To enter into the experiential reality of what the truer and more helpful story is for, all we need do is to let our breathing slow down, and with our minds sink into the earth. And then do it again.

Such sinking is best done (or at least best learned) by lying down, closing our eyes, and allowing the breath to slow. Then with our imagination we let ourselves descend into the place where dreams are found. 

We are born with a magnificent advantage: given that we have to lie down for about a third of our lives, the very fact of sleep means that we have a daily opportunity to let ourselves be rediscovered in the world where stories come from. And when we emerge, we may discover that our experience of ourselves, and of the world, and the world’s experience of us has changed too. We will likely be experiencing the thing even better than the best story: simply being present. 
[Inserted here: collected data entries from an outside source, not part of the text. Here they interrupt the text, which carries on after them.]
import Literature.Probability.LatticeModels.PlaneRotatorTwistDuality
import Mathlib.Algebra.Order.Field.GeomSum
import Mathlib.Analysis.SpecificLimits.Normed
import HarnessLib

/-!
# High-temperature vanishing of the finite-volume helicity modulus of the plane rotator on `(ℤ/Lℤ)²`:
# `βΥ_L(K) ≤ 32·L⁶·(2K)^L` for `K ≤ ¼`, `L ≥ 10` — a Peierls argument in the current representation

Topic `Literature/Probability/LatticeModels`; companion of `PlaneRotatorTwistDuality.lean` (p542106:
`βΥ_L(K)·Z_L(K) = ∑_{n closed} ∏_b I_{n_b}(K)·w(n)²`, the helicity modulus as the winding-number
variance of the dual ensemble of divergence-free integer currents `n` on the bonds of `(ℤ/Lℤ)²`) and
of `PlaneRotatorTwistInequality.lean` (p539386: the window `0 ≤ βΥ_L(K) ≤ 8K²/(1+8K)`). Everything is
PROVED; the definitions are combinatorial bookkeeping (arcs, codes of closed walks); no named fact.

## The argument

A closed current `n` with winding `w(n) ≠ 0` crosses every one of the `L` vertical cuts, so it
carries at least `L` units of `|n|` — but to turn this into a bound on `⟨w²⟩` one must factor the
winding part out of `n` without touching the rest (the entropy of all closed currents is extensive).
PEIERLS MAP: every nonzero closed current dominates a CONFORMAL CYCLE `c` (values `±1` with the sign of
`n`, `|n_b| ≥ 1` on its support, closed) — follow the flow: Kirchhoff's law lets a walk along arcs
carrying current always continue, the finite set of flowing arcs forces a period, and the least
period has pairwise distinct bonds (§3); by strong induction on `|n|₁` (windings add up) some such
cycle has `w(c) ≠ 0`, hence `|c|₁ ≥ L` (§4–§5). Removing it costs `∏_b I_{n_b}(K) ≤ (K/2)^{|c|₁}
∏_b I_{(n−c)_b}(K)` (`I_m ≤ (K/2m) I_{m−1}`, §6) and `w(n)² ≤ 2w(n−c)² + 2|c|₁²`. Coding the cycle by
its start and its `ℓ` steps (`L²·4^ℓ` codes of length `ℓ`) and summing over all codes instead of the
chosen one (all terms are nonnegative; the shift `n ↦ n − c` preserves the sum over `ℤ^{bonds}`)
gives the RENEWAL INEQUALITY `S ≤ 2ε₁S + 2ε₂Z` for `S = ∑_n W(n)w(n)²`, `Z = ∑_n W(n)`,
`ε₁ = L²∑_{ℓ=L}^{2L²}(2K)^ℓ`, `ε₂ = L²∑_{ℓ=L}^{2L²} ℓ²(2K)^ℓ` (§7), whence `βΥ_L = S/Z ≤ 4ε₂` as soon
as `ε₁ ≤ ¼`.

## Contents

* §1–§2 `TorusCurrent.*`: arcs (`arcBond`, `arcHead`, `arcSgn`, `arcCur`), `Flows`, `Kirchhoff`,
  `wind` (flux through the cut at column `0`), `l1`; flow continuation `exists_flows_from`.
* §3 `Conformal`; the successor `next` on flowing arcs, `exists_minimal_period` (pigeonhole + least
  period), the cycle current `cycleCur` with `kirchhoff_cycleCur`, `conformal_cycleCur`, `l1_cycleCur`,
  `period_le_card`.
* §4 Codes `codeStep/codeVert/codeArc/codeCur`, `natAbs_wind_codeCur_le` (`|w(c)| ≤ ℓ`),
  `Conformal.of_sub`, **`exists_winding_code`** (extraction of a winding conformal cycle code).
* §5 `kirchhoff_iff` (Kirchhoff ⇔ trivial twisted character, tree
  `BondSystem.twistChar_bondChar_diffChar_eq_one_iff`), **`le_l1_of_wind_ne_zero`** (`L ≤ |c|₁`, tree
  `torusXY_cutFlux_eq`).
* §6 `besselI_le_half_mul_pred`, **`prod_besselI_le_pow_mul`** (the Peierls factor `(K/2)^{|c|₁}`).
* §7 `currentWeight`, `currentWeight_le_pow_mul`, **`currentWeight_mul_wind_sq_le_sum`** (pointwise
  Peierls inequality), **`renewal_inequality`**, **`torusXYStiffness_le_of_peierls`**
  (`ε₁ ≤ ¼ ⇒ βΥ_L(K) ≤ 4ε₂`), **`torusXYStiffness_le_highTemperature`**
  (`0 ≤ K ≤ ¼`, `L ≥ 10 ⇒ βΥ_L(K) ≤ 32·L⁶·(2K)^L`) and
  **`tendsto_torusXYStiffness_highTemperature`** (`βΥ_{L}(K) → 0` as `L → ∞` for `0 ≤ K ≤ ¼`);
  appended: **`tendsto_torusXYStiffness_of_lt_half`** (`βΥ_L(K) → 0` for every `0 ≤ K < ½`, i.e.
  `T > 2J`: the entropy factor `ε₁ ≤ L²(2K)^L/(1 − 2K)` is eventually `≤ ¼`).

Reading (cell `pub/hubbard-tc`): the LOWER END of the kernel's stiffness window
`0 ≤ βΥ_L(K) ≤ 8K²/(1+8K)` is ATTAINED in the thermodynamic limit at high temperature (`K ≤ ¼`, i.e.
`T ≥ 4J`): there the stiffness-window hypothesis `Υ_L/J ≥ y₀ > 0` of the typing rule
(`torusXY_not_uniform_decay_of_tendsto`, p537000) provably FAILS — its premise `Υ_L → 0` is a theorem —
so any statement with `Υ_L` in a decay exponent must carry a low-temperature hypothesis.

## What this is not

A high-temperature statement about the classical plane rotator only (`K ≤ ¼`); nothing about low
temperature (`Υ_∞ > 0`, Fröhlich–Spencer), the transition, vortices as such, or any quantum or
electronic model; no number of the cell's tables consumes it. The constants (`¼`, `10`, `32·L⁶`) are
what the crude counts give and are not optimised.

## References

* S. Friedli, Y. Velenik, *Statistical Mechanics of Lattice Systems*, CUP 2017, §3.7.2 (Peierls'
  argument: energy of a contour versus the number `≤ 4·3^{n−1}` of contours of length `n`).
  [FriedliVelenik2017]
* J. Fröhlich, T. Spencer, Comm. Math. Phys. 83 (1982) 411, §2.3 (duality transformation to
  integer currents). [FrohlichSpencerCMP1982]
* J. Fröhlich, C.-E. Pfister, Comm. Math. Phys. 89 (1983) 303, Lemma 3.1 and the Remark after it
  (pp. 307–308: the twist free energy and the energy of a vortex winding around the cylinder).
  [FrohlichPfister1983]
* M. Abramowitz, I. Stegun, 9.6.10 (series of `I_ν`; the ratio bound `I_{m+1} ≤ (x/2(m+1)) I_m`).
  [AbramowitzStegun1964]

Tree: `torusXYStiffness_mul_partitionFnJ_eq_tsum_winding`, `torusXY_cutFlux_eq`,
`BondSystem.summable_currentWeight(_mul_flux_sq)`, `BondSystem.partitionFnJ_eq_tsum_currentWeight`,
`BondSystem.twistChar_bondChar_diffChar_eq_one_iff`, `besselI_natCast_succ_le`, `torusXYStiffness_nonneg`.
Mathlib: `Finite.exists_ne_map_eq_of_infinite`, `Nat.find`, `Finset.sum_range_sub`, `Equiv.subRight`,
`Summable.tsum_finsetSum`, `geom_sum_Ico_le_of_lt_one`, `tendsto_pow_const_mul_const_pow_of_abs_lt_one`.
-/

noncomputable section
I’m sitting a quarter of a mile from the place where I first remember hearing bird song. My mind is full with the memory of Peter Gabriel’s recent concert where a massive spectacle was unfolded around a small campfire, evoking the storytelling and shamanic traditions of wisdom communities. I can hear vehicles on the road outside, carrying people to commerce, education, play, sadness, community. The sun is drying the pavement, and making the air in this room a little muggier than I prefer. Our houseguest is whistling a little tune. My belly is satisfied with oatmeal and berries. My loved ones are celebrating, and in pain, and peaceful, and concerned, and our houseguest has returned to the room, this time humming. And I am breathing a little more slowly, feet on the floor, thinking of the people who will read this, with your own pains and joys, concerns and hopes. In a few minutes I will hit send, and I’ll lie down, imagining my body sinking into the earth where there is more of me to be found. Maybe I’ll see you there.

Gareth Higgins is an Irish writer and founder of The Porch.